The WebAssembly App Gap

Paul Butler – May 17, 2020

To users of Figma, it’s no mystery why the browser-based design tool is popular. What has been a mystery to me is why it’s so hard to point to Figma equivalents in other categories. Specifically, I mean browser-based apps that embrace modern browser tech (WebAssembly, WebGL) to compete head-to-head with desktop apps without having to compromise features for performance.

The answer, I believe, is simply that nobody’s built them yet. This essay states the case for the modern browser as a platform, and explores some components that might fill the gaps in a modern stack.

tl;dr summary

  • There was a proliferation of browser-based applications circa 2005, enabled by technology.
  • They tended to not be CPU or graphically intensive, due to browser limitations.
  • More recently, browsers have chipped away at these limitations.
  • An IT ecosystem has developed to accommodate web-based SaaS apps, facilitating browser-based software.
  • Browser-based applications have lower friction and more natural collaboration.
  • A stack to enable this might include:
    • Generalized CRDT data layer
    • UI component framework
    • Standardized integrations for automation tools
    • “Lambda but for WebSockets”
  • The downsides are:
    • Cloud lock-in concerns
    • Non-parity with native
    • Security isn’t a given

What

The mid-2000s were a major inflection point for applications that run in the browser: Ajax went mainstream, allowing interactions without a page refresh. Browser layout engines gradually fixed bugs and cross-browser inconsistencies, making increasingly sophisticated UIs possible. The iPhone launched with a data plan and (initially) without an app store, essentially creating the mobile web as a platform. Bandwidth continued to increase as dial-up faded into memory.

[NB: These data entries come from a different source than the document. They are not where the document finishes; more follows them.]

/-- **Granville–Soundararajan 2003, Lemma 7.1** (discharge of the named fact
`GranvilleSoundararajan2003_lemma71`): for multiplicative `f` with `|f(n)| ≤ 1`, `x ≥ 3` and real `α`,
`‖∑_{n ≤ x} f(n) n^{iα} - x^{iα}/(1+iα) ∑_{n ≤ x} f(n)‖ ≤ C (x/log x) log(e+|α|) exp(∑_{p ≤ x} |1-f(p)|/p)`
with the absolute constant `C = 90 (2 log 4 + 2B₁ + 1) e²`.
[cite: GranvilleSoundararajan2003, Lemma 7.1] -/
theorem _root_.Literature.NumberTheory.LFunctions.GranvilleSoundararajan.GranvilleSoundararajan2003_lemma71_holds :
    GranvilleSoundararajan2003_lemma71 := by
  refine ⟨90 * (2 * Real.log 4 + 2 * HallTenenbaum.B₁ + 1) * Real.exp 2, ?_⟩
  intro f hf hfb x hx α
  -- notation
  have hx0 : 0 < x := by linarith
  have hK1 : (1 : ℝ) ≤ 2 * Real.log 4 + 2 * HallTenenbaum.B₁ + 1 := by
    have := HallTenenbaum.B₁_nonneg
    have : 0 ≤ Real.log 4 := Real.log_nonneg (by norm_num)
    linarith
  have hα := abs_nonneg α
  have hW1 : (1 : ℝ) ≤ 4 * (1 + |α|) ^ 3 := by
    have : (1 : ℝ) ≤ (1 + |α|) ^ 3 := one_le_pow₀ (by linarith)
    linarith
  set X : ℕ := ⌊x⌋₊ with hX
  set g : ArithmeticFunction ℂ := f * (μ : ArithmeticFunction ℂ) with hg
  -- the `d`-th term
  set A : ℕ → ℂ := fun d => (d : ℂ) ^ ((α : ℂ) * I) * ∑ m ∈ Icc 1 (X / d), (m : ℂ) ^ ((α : ℂ) * I)
      - (x : ℂ) ^ ((α : ℂ) * I) * ((X / d : ℕ) : ℂ) / (1 + (α : ℂ) * I) with hA
  -- Step 1: `T = ∑_d g(d) A(d)`
  have hT : ∑ n ∈ Icc 1 X, f n * (n : ℂ) ^ ((α : ℂ) * I)
        - (x : ℂ) ^ ((α : ℂ) * I) / (1 + (α : ℂ) * I) * ∑ n ∈ Icc 1 X, f n
      = ∑ d ∈ Icc 1 X, g d * A d := by
    rw [sum_mul_cpow_eq f _ X, sum_eq_sum_moebius_mul_div f X, Finset.mul_sum,
      ← Finset.sum_sub_distrib]
    refine Finset.sum_congr rfl fun d _ => ?_
    simp only [hA, hg]
    ring
  -- Step 2: `‖T‖ ≤ ∑_d h(d) ‖A(d)‖`
  have hT2 : ‖∑ d ∈ Icc 1 X, g d * A d‖ ≤ ∑ d ∈ Icc 1 X, ‖g d‖ * ‖A d‖ := by
    refine (norm_sum_le _ _).trans ?_
    exact Finset.sum_le_sum fun d _ => (norm_mul _ _).le
  -- Step 3: the weighted-sum lemma
  have hdiv : ∀ d ∈ Icc 1 X, (d : ℝ) * ((X / d : ℕ) : ℝ) ≤ x ∧ x < d * (((X / d : ℕ) : ℝ) + 1) := by
    intro d hd
    have hd1 : 1 ≤ d := (Finset.mem_Icc.mp hd).1
    have hXx : (X : ℝ) ≤ x := Nat.floor_le hx0.le
    have hxX : x < X + 1 := Nat.lt_floor_add_one x
    constructor
    · have h1 : ((X / d * d : ℕ) : ℝ) ≤ X := by exact_mod_cast Nat.div_mul_le_self X d
      push_cast at h1
      linarith
    · have h2 : ((X : ℕ) : ℝ) < ((X / d * d + d : ℕ) : ℝ) := by exact_mod_cast Nat.lt_div_mul_add hd1
      have h3 : (X : ℝ) + 1 ≤ ((X / d * d + d : ℕ) : ℝ) := by
        have : X + 1 ≤ X / d * d + d := Nat.lt_div_mul_add hd1
        exact_mod_cast this
      push_cast at h3
      nlinarith
  have haW : ∀ d ∈ Icc 1 X, ‖A d‖ ≤ 4 * (1 + |α|) ^ 3 := by
    intro d hd
    have hd1 : 1 ≤ d := (Finset.mem_Icc.mp hd).1
    obtain ⟨h1, h2⟩ := hdiv d hd
    exact norm_term_sub_le hd1 h1 h2 α
  have hax : ∀ d ∈ Icc 1 X, ‖A d‖ ≤ 2 * x / d := by
    intro d hd
    have hd1 : 1 ≤ d := (Finset.mem_Icc.mp hd).1
    have hd0 : (0 : ℝ) < d := by exact_mod_cast hd1
    refine (norm_term_sub_le_two_mul hd1 hx0 α).trans ?_
    obtain ⟨h1, -⟩ := hdiv d hd
    rw [le_div_iff₀ hd0]
    nlinarith
  have hHR := fun (y : ℝ) (hy : 1 < y) => sum_norm_moebius_le hf hfb hy
  have hMx := sum_norm_moebius_div_le_exp hf hfb X
  have hmain := weighted_sum_le (h := fun n => ‖g n‖) (a := fun d => ‖A d‖) hK1 hW1 hx
    (fun _ => norm_nonneg _) hHR hMx haW hax
  -- Step 4: constants
  have hlogx : 0 < Real.log x := Real.log_pos (by linarith)
  have hM0 : 0 < Real.exp (2 + ∑ p ∈ Nat.primesLE X, ‖1 - f p‖ / p) := Real.exp_pos _
  have hCW := ten_add_log_W_le α
  have hprimes : Nat.primesBelow (X + 1) = Nat.primesLE X := rfl
  rw [hT, hprimes]
  refine hT2.trans (hmain.trans ?_)
  rw [Real.exp_add]
  have hpos : 0 ≤ (2 * Real.log 4 + 2 * HallTenenbaum.B₁ + 1)
      * (Real.exp 2 * Real.exp (∑ p ∈ Nat.primesLE X, ‖1 - f p‖ / p)) * (x / Real.log x) := by
    positivity
  calc (2 * Real.log 4 + 2 * HallTenenbaum.B₁ + 1)
        * (Real.exp 2 * Real.exp (∑ p ∈ Nat.primesLE X, ‖1 - f p‖ / ↑p)) * (x / Real.log x)
        * (10 + 16 * Real.log (4 * (1 + |α|) ^ 3))
      ≤ (2 * Real.log 4 + 2 * HallTenenbaum.B₁ + 1)
        * (Real.exp 2 * Real.exp (∑ p ∈ Nat.primesLE X, ‖1 - f p‖ / ↑p)) * (x / Real.log x)
        * (90 * Real.log (Real.exp 1 + |α|)) := mul_le_mul_of_nonneg_left hCW hpos
    _ = 90 * (2 * Real.log 4 + 2 * HallTenenbaum.B₁ + 1) * Real.exp 2 * (x / Real.log x)
        * Real.log (Real.exp 1 + |α|) * Real.exp (∑ p ∈ Nat.primesLE X, ‖1 - f p‖ / ↑p) := by ring

end Lemma71

end GranvilleSoundararajan

end Literature.NumberTheory.LFunctions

The combination of these factors meant that for the first time, in-browser applications could compete with a whole range of desktop applications, from calendars to project management to office suite equivalents.

In most cases, these applications couldn’t compete feature-to-feature with their desktop counterparts (compare e.g. Google Sheets to Excel). But for large segments of users, they didn’t need to. The collaborative features and low friction of use are compelling enough on their own right. Many of these applications fit Clayton Christensen’s definition of disruptive innovations: they began with a different target audience and business model from the desktop applications they ended up grabbing share from.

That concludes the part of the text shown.